Secondary indexes aren't secondary
That's been changing though, and with its new 4.0 release, Couchbase joins the growing number of NoSQL databases that support and embrace secondary indexes. The interesting thing about secondary indexing in Couchbase's case, though, is that while the product team was adding the capability, it did a bunch of other work to ensure that the primary NoSQL use case of key-based lookups did not suffer a regression in performance.
One size need not fit all
Couchbase now offers a workload isolation feature that allows customers to dedicate specific nodes in a cluster to query, indexing, or data storage. So, for example, an 8-node cluster could dedicate 2 nodes to query, 2 more to indexing and 3 more to data. Not only does this keep indexing from hurting query performance, or vice-versa, but it allows for tuning node-level hardware configurations to specific tasks.
A node dedicated to querying could be outfitted with a lot of memory, while data nodes could be optimized for fast and/or high-capacity storage. This means that storage and compute can be scaled independently of each other, making for much more elastic procurement of resources. With that in mind, the Multi Dimensional Scaling (MDS) moniker that these features fall under is quite an apt description.
Couchbase indexes contain pointers to their rows' corresponding IDs. This allows row-level fetches to be performed via a standard key lookup, as with earlier versions of Couchbase, ensuring that NoSQL query use cases continue to perform well.
Oh, and three more things
Couchbase 4.0 brings other additions to the product, including:
- Geospatial indexes, which permit indexing across two value (typically latitude and longitude)
- New filtering capabilities on Couchbase's Cross-Data Center Replication (XDCR), allowing specific data to be replicated to specific geographical locations
- A new database engine, called ForestDB.
On that last point, ForestDB was developed at Couchbase, and introduced as a beta last year. Couchbase 4.0 is the first version of the product to use it. ForestDB uses something called Hierarchical B+ Trie as its fundamental structure, in place of the more conventional (and, Couchbase says, more limited) B-Tree technology used in relational databases.

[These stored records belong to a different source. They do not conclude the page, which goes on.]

import Summits.NavierStokesRegularity.NavierStokesRegularity.Theorems.ExtremiserTransienceNearExtremalTransienceExtremiserLiouvilleConstantSpeedSecondVariation
import Summits.NavierStokesRegularity.NavierStokesRegularity.Theorems.ExtremiserTransienceNearExtremalTransienceExtremiserLiouvilleConstantSpeedMultiplierStrongEL
import HarnessLib

/-!
# Crux `ExtremiserTransience.NearExtremalTransience` (stmt-NavierStokesRegularity-21883), line `extremiser_liouville`,
# stub K1b — EXACTLY TANGENTIAL SOLENOIDAL TEST FIELDS ON THE TWIST SET, and the second-order condition along them

`--supports stmt-NavierStokesRegularity-21883` (helper).  Author: prover seat `ns-el-k1b` (g3).

On the twist set `U = {⟪v, curl v⟫ ≠ 0}` of a constant-speed field `v` there is an INFINITE-DIMENSIONAL family of smooth,
compactly supported, divergence-free test fields that are EXACTLY tangential to the constraint sphere, `⟪v, φ⟫ ≡ 0`:
for any `Ψ₀ ∈ C_c^∞(U; ℝ³)` put `g := ⟪v, curl Ψ₀⟫/⟪v, curl v⟫` and
`φ := curl (Ψ₀ − g·v) = curl Ψ₀ − curl(g v)`; since `⟪v, curl(g v)⟫ = g⟪v, curl v⟫ = ⟪v, curl Ψ₀⟫`
(`inner_self_curl_smul`), `⟪v, φ⟫ ≡ 0`, and `φ` is a curl, hence solenoidal.

* `tangentialTestField_props` : `φ` is `C^∞`, compactly supported, divergence free and `⟪v, φ⟫ ≡ 0`;
* `firstVariation_tangentialTestField_eq_zero` : along such `φ` the first variation of the residue object VANISHES
  (`ℓ(φ) = ∫⟪v,φ⟫dμ = 0` by the multiplier representation) — the KKT inequality is tight with `s = 0`;
* `secondVariation_tangentialTestField_le` : hence the SECOND-ORDER condition of `…ConstantSpeedSecondVariation` applies
  unconditionally: **`J₁(φ)² + 2S·J₂(φ) ≤ κ⋆²[sup‖φ‖²·ZW + M²(a₂(φ)W + 4a₁(φ)c₁(φ) + c₂(φ)Z)]` for every `Ψ₀ ∈ C_c^∞(U;ℝ³)`**
  (with any bound `P ≥ ‖φ‖²`) — an explicit infinite family of stability inequalities the K1b residue object must satisfy
  (heuristically: the realizable vortex-stretching rate of `v` on tangential test vorticity is bounded by `S/(2Z)` up to the
  palinstrophy penalty; see `Lines/extremiser_liouville_k1b_multiplier.md`).

WHAT THIS IS NOT: necessary conditions on the HYPOTHETICAL K1b residue object; K1b is NOT proved; nothing here proves NS
regularity. [folklore]
-/

noncomputable section

open Set Filter Topology MeasureTheory Metric Function
open scoped ENNReal NNReal Topology InnerProductSpace RealInnerProductSpace ContDiff
open Literature.Analysis.FluidPDE Literature.Analysis

namespace Summit.NavierStokesRegularity.NavierStokesRegularity.Theorems

-- the problem directory repeats the summit name (`NavierStokesRegularity/NavierStokesRegularity`)
set_option linter.dupNamespace false

namespace ExtremiserLiouville

open DepletionLadder.KStar DepletionLadder.KStar.HalfSpace

variable {v : E3 → E3} {M : ℝ} {μ : Measure E3}

/-- **Exactly tangential solenoidal test fields.**  For `v ∈ C^∞` and `Ψ₀ ∈ C_c^∞` supported in the twist set, the field
`φ = curl (Ψ₀ − (⟪v,curl Ψ₀⟫/⟪v,curl v⟫)·v)` is `C^∞`, compactly supported, divergence free and pointwise orthogonal to `v`.
[folklore] -/
theorem tangentialTestField_props (hv : ContDiff ℝ ∞ v) {Ψ₀ : E3 → E3} (hΨ : ContDiff ℝ ∞ Ψ₀)
    (hΨc : HasCompactSupport Ψ₀) (hΨU : tsupport Ψ₀ ⊆ {x | ⟪v x, curl v x⟫_ℝ ≠ 0}) :
    ContDiff ℝ ∞ (curl fun y => Ψ₀ y - (⟪v y, curl Ψ₀ y⟫_ℝ / ⟪v y, curl v y⟫_ℝ) • v y) ∧
      HasCompactSupport (curl fun y => Ψ₀ y - (⟪v y, curl Ψ₀ y⟫_ℝ / ⟪v y, curl v y⟫_ℝ) • v y) ∧
      VectorCalculus.IsDivFree (curl fun y => Ψ₀ y - (⟪v y, curl Ψ₀ y⟫_ℝ / ⟪v y, curl v y⟫_ℝ) • v y) ∧
      ∀ x, ⟪v x, curl (fun y => Ψ₀ y - (⟪v y, curl Ψ₀ y⟫_ℝ / ⟪v y, curl v y⟫_ℝ) • v y) x⟫_ℝ = 0 := by
  have hh : ContDiff ℝ ∞ fun x => ⟪v x, curl v x⟫_ℝ := hv.inner ℝ (contDiff_curl_top hv)
  have hcΨ : ContDiff ℝ ∞ (curl Ψ₀) := contDiff_curl_top hΨ
  have hnum : ContDiff ℝ ∞ fun x => ⟪v x, curl Ψ₀ x⟫_ℝ := hv.inner ℝ hcΨ
  have hnumc : HasCompactSupport fun x => ⟪v x, curl Ψ₀ x⟫_ℝ :=
    hasCompactSupport_inner_of_right v (hasCompactSupport_curl hΨc)
  have htsn : tsupport (fun x => ⟪v x, curl Ψ₀ x⟫_ℝ) ⊆ {x | ⟪v x, curl v x⟫_ℝ ≠ 0} := by
    refine (closure_mono fun x hx => ?_).trans ((tsupport_curl_subset Ψ₀).trans hΨU)
    rw [mem_support] at hx ⊢
    intro h0
    exact hx (by rw [h0, inner_zero_right])
  -- the coefficient `g` is smooth with compact support
  have hg : ContDiff ℝ ∞ fun x => ⟪v x, curl Ψ₀ x⟫_ℝ / ⟪v x, curl v x⟫_ℝ :=
    contDiff_div_of_ne_zero_on_tsupport hnum hh fun x hx => htsn hx
  have hgc : HasCompactSupport fun x => ⟪v x, curl Ψ₀ x⟫_ℝ / ⟪v x, curl v x⟫_ℝ :=
    hnumc.mono fun x hx => by
      rw [mem_support] at hx ⊢
      intro h0
      exact hx (by rw [h0, zero_div])
  have hΨ' : ContDiff ℝ ∞ fun y => Ψ₀ y - (⟪v y, curl Ψ₀ y⟫_ℝ / ⟪v y, curl v y⟫_ℝ) • v y := hΨ.sub (hg.smul hv)
  have hΨ'c : HasCompactSupport fun y => Ψ₀ y - (⟪v y, curl Ψ₀ y⟫_ℝ / ⟪v y, curl v y⟫_ℝ) • v y :=
    hΨc.sub hgc.smul_right
  refine ⟨contDiff_curl_top hΨ', hasCompactSupport_curl hΨ'c,
    fun x => divergence_curl_eq_zero_holds _ (hΨ'.of_le (by norm_cast)) x, fun x => ?_⟩
  -- tangency
  have hΨd : DifferentiableAt ℝ Ψ₀ x := (hΨ.differentiable (by simp)) x
  have hgd : DifferentiableAt ℝ (fun y => ⟪v y, curl Ψ₀ y⟫_ℝ / ⟪v y, curl v y⟫_ℝ) x := (hg.differentiable (by simp)) x
  have hvd : DifferentiableAt ℝ v x := (hv.differentiable (by simp)) x
  have hsm : DifferentiableAt ℝ (fun y => (⟪v y, curl Ψ₀ y⟫_ℝ / ⟪v y, curl v y⟫_ℝ) • v y) x := by
    exact hgd.smul hvd
  have hsub : curl (fun y => Ψ₀ y - (⟪v y, curl Ψ₀ y⟫_ℝ / ⟪v y, curl v y⟫_ℝ) • v y) x =
      curl Ψ₀ x - curl (fun y => (⟪v y, curl Ψ₀ y⟫_ℝ / ⟪v y, curl v y⟫_ℝ) • v y) x := curl_sub hΨd hsm
  rw [hsub, inner_sub_right, inner_self_curl_smul hgd hvd]
  by_cases hx : ⟪v x, curl v x⟫_ℝ = 0
  · have hxn : x ∉ tsupport fun x => ⟪v x, curl Ψ₀ x⟫_ℝ := fun h => htsn h hx
    have h0 : ⟪v x, curl Ψ₀ x⟫_ℝ = 0 := image_eq_zero_of_notMem_tsupport (f := fun x => ⟪v x, curl Ψ₀ x⟫_ℝ) hxn
    rw [h0, zero_div, zero_mul, sub_zero]
  · rw [div_mul_cancel₀ _ hx, sub_self]

/-- **The first variation vanishes along tangential test fields**: with a multiplier `μ` (`ℓ(φ) = ∫⟪v,φ⟫dμ`) and
`⟪v, φ⟫ ≡ 0`, `ℓ(φ) = 0`. [folklore] -/
theorem firstVariation_tangentialTestField_eq_zero (hv : ContDiff ℝ ∞ v)
    (hμ : ∀ φ : E3 → E3, ContDiff ℝ ∞ φ → HasCompactSupport φ → VectorCalculus.IsDivFree φ →
      Jst v * J1 v φ - kStar ^ 2 * M ^ 2 * (Wpa v * A1 v φ + Zen v * C1 v φ) = ∫ x, ⟪v x, φ x⟫_ℝ ∂μ)
    {Ψ₀ : E3 → E3} (hΨ : ContDiff ℝ ∞ Ψ₀) (hΨc : HasCompactSupport Ψ₀)
    (hΨU : tsupport Ψ₀ ⊆ {x | ⟪v x, curl v x⟫_ℝ ≠ 0}) :
    Jst v * J1 v (curl fun y => Ψ₀ y - (⟪v y, curl Ψ₀ y⟫_ℝ / ⟪v y, curl v y⟫_ℝ) • v y) -
      kStar ^ 2 * M ^ 2 * (Wpa v * A1 v (curl fun y => Ψ₀ y - (⟪v y, curl Ψ₀ y⟫_ℝ / ⟪v y, curl v y⟫_ℝ) • v y) +
        Zen v * C1 v (curl fun y => Ψ₀ y - (⟪v y, curl Ψ₀ y⟫_ℝ / ⟪v y, curl v y⟫_ℝ) • v y)) = 0 := by
  obtain ⟨hφ, hφc, hφdiv, htan⟩ := tangentialTestField_props hv hΨ hΨc hΨU
  rw [hμ _ hφ hφc hφdiv]
  simp [htan]

/-- **SECOND-ORDER CONDITION ALONG TANGENTIAL TEST FIELDS (unconditional).**  For a constant-speed extended extremiser `v`
and every `Ψ₀ ∈ C_c^∞` supported in the twist set, the tangential solenoidal field `φ = curl(Ψ₀ − (⟪v,curl Ψ₀⟫/⟪v,curl v⟫)v)`
satisfies `J₁(φ)² + 2S·J₂(φ) ≤ κ⋆²[P·ZW + M²(a₂(φ)W + 4a₁(φ)c₁(φ) + c₂(φ)Z)]` for any bound `‖φ‖² ≤ P`. [folklore] -/
theorem secondVariation_tangentialTestField_le (hv : ContDiff ℝ ∞ v) (hdiv : VectorCalculus.IsDivFree v) {M B : ℝ}
    (hMpos : 0 < M) (hM : ∀ x, ‖v x‖ = M) (hB : ∀ x, ‖fderiv ℝ v x‖ ≤ B)
    (h1 : ∫⁻ x, ‖iteratedFDeriv ℝ 1 v x‖ₑ ^ 2 < ⊤) (h2 : ∫⁻ x, ‖iteratedFDeriv ℝ 2 v x‖ₑ ^ 2 < ⊤)
    (hatt : |Jst v| = kStar * M * Real.sqrt (Zen v) * Real.sqrt (Wpa v))
    {Ψ₀ : E3 → E3} (hΨ : ContDiff ℝ ∞ Ψ₀) (hΨc : HasCompactSupport Ψ₀)
    (hΨU : tsupport Ψ₀ ⊆ {x | ⟪v x, curl v x⟫_ℝ ≠ 0}) {P : ℝ}
    (hP : ∀ x, ‖curl (fun y => Ψ₀ y - (⟪v y, curl Ψ₀ y⟫_ℝ / ⟪v y, curl v y⟫_ℝ) • v y) x‖ ^ 2 ≤ P) :
    let φ : E3 → E3 := curl fun y => Ψ₀ y - (⟪v y, curl Ψ₀ y⟫_ℝ / ⟪v y, curl v y⟫_ℝ) • v y
    J1 v φ ^ 2 + 2 * Jst v * (∫ x, (⟪curl φ x, fderiv ℝ φ x (curl v x)⟫_ℝ + ⟪curl φ x, fderiv ℝ v x (curl φ x)⟫_ℝ +
        ⟪curl v x, fderiv ℝ φ x (curl φ x)⟫_ℝ)) ≤
      kStar ^ 2 * (P * Zen v * Wpa v +
        M ^ 2 * ((∫ x, ‖curl φ x‖ ^ 2) * Wpa v + 4 * A1 v φ * C1 v φ +
          (∫ x, frobeniusNormSq (fderiv ℝ (curl φ) x)) * Zen v)) := by
  intro φ
  obtain ⟨hφ, hφc, hφdiv, htan⟩ := tangentialTestField_props hv hΨ hΨc hΨU
  obtain ⟨μ, hfin, -, hμ⟩ := exists_multiplierMeasure hv hdiv hMpos hM hB h1 h2 hatt
  have hℓ := firstVariation_tangentialTestField_eq_zero hv hμ hΨ hΨc hΨU
  exact ext_secondVariation_le_of_inward hv hdiv hM hB h1 h2 hatt hφ hφc hφdiv (fun x => (htan x).le) hP hℓ

end ExtremiserLiouville

end Summit.NavierStokesRegularity.NavierStokesRegularity.Theorems

end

A nice facet of these new features is that you don't have to use them until you're ready. Customers can continue using only primary indexes if they'd like. They need not configure their cluster for workload isolation or use filtered XDCR. Once customers feel ready though, they can take advantage of these features one-at-a-time or take on a couple of them together.
Allowing for iterative adoption of new features is a great idea; I would even say it's critical. Because while it's great to see NoSQL databases mature, part of a technology's maturity is allowing customers to deploy new features in a controlled manner.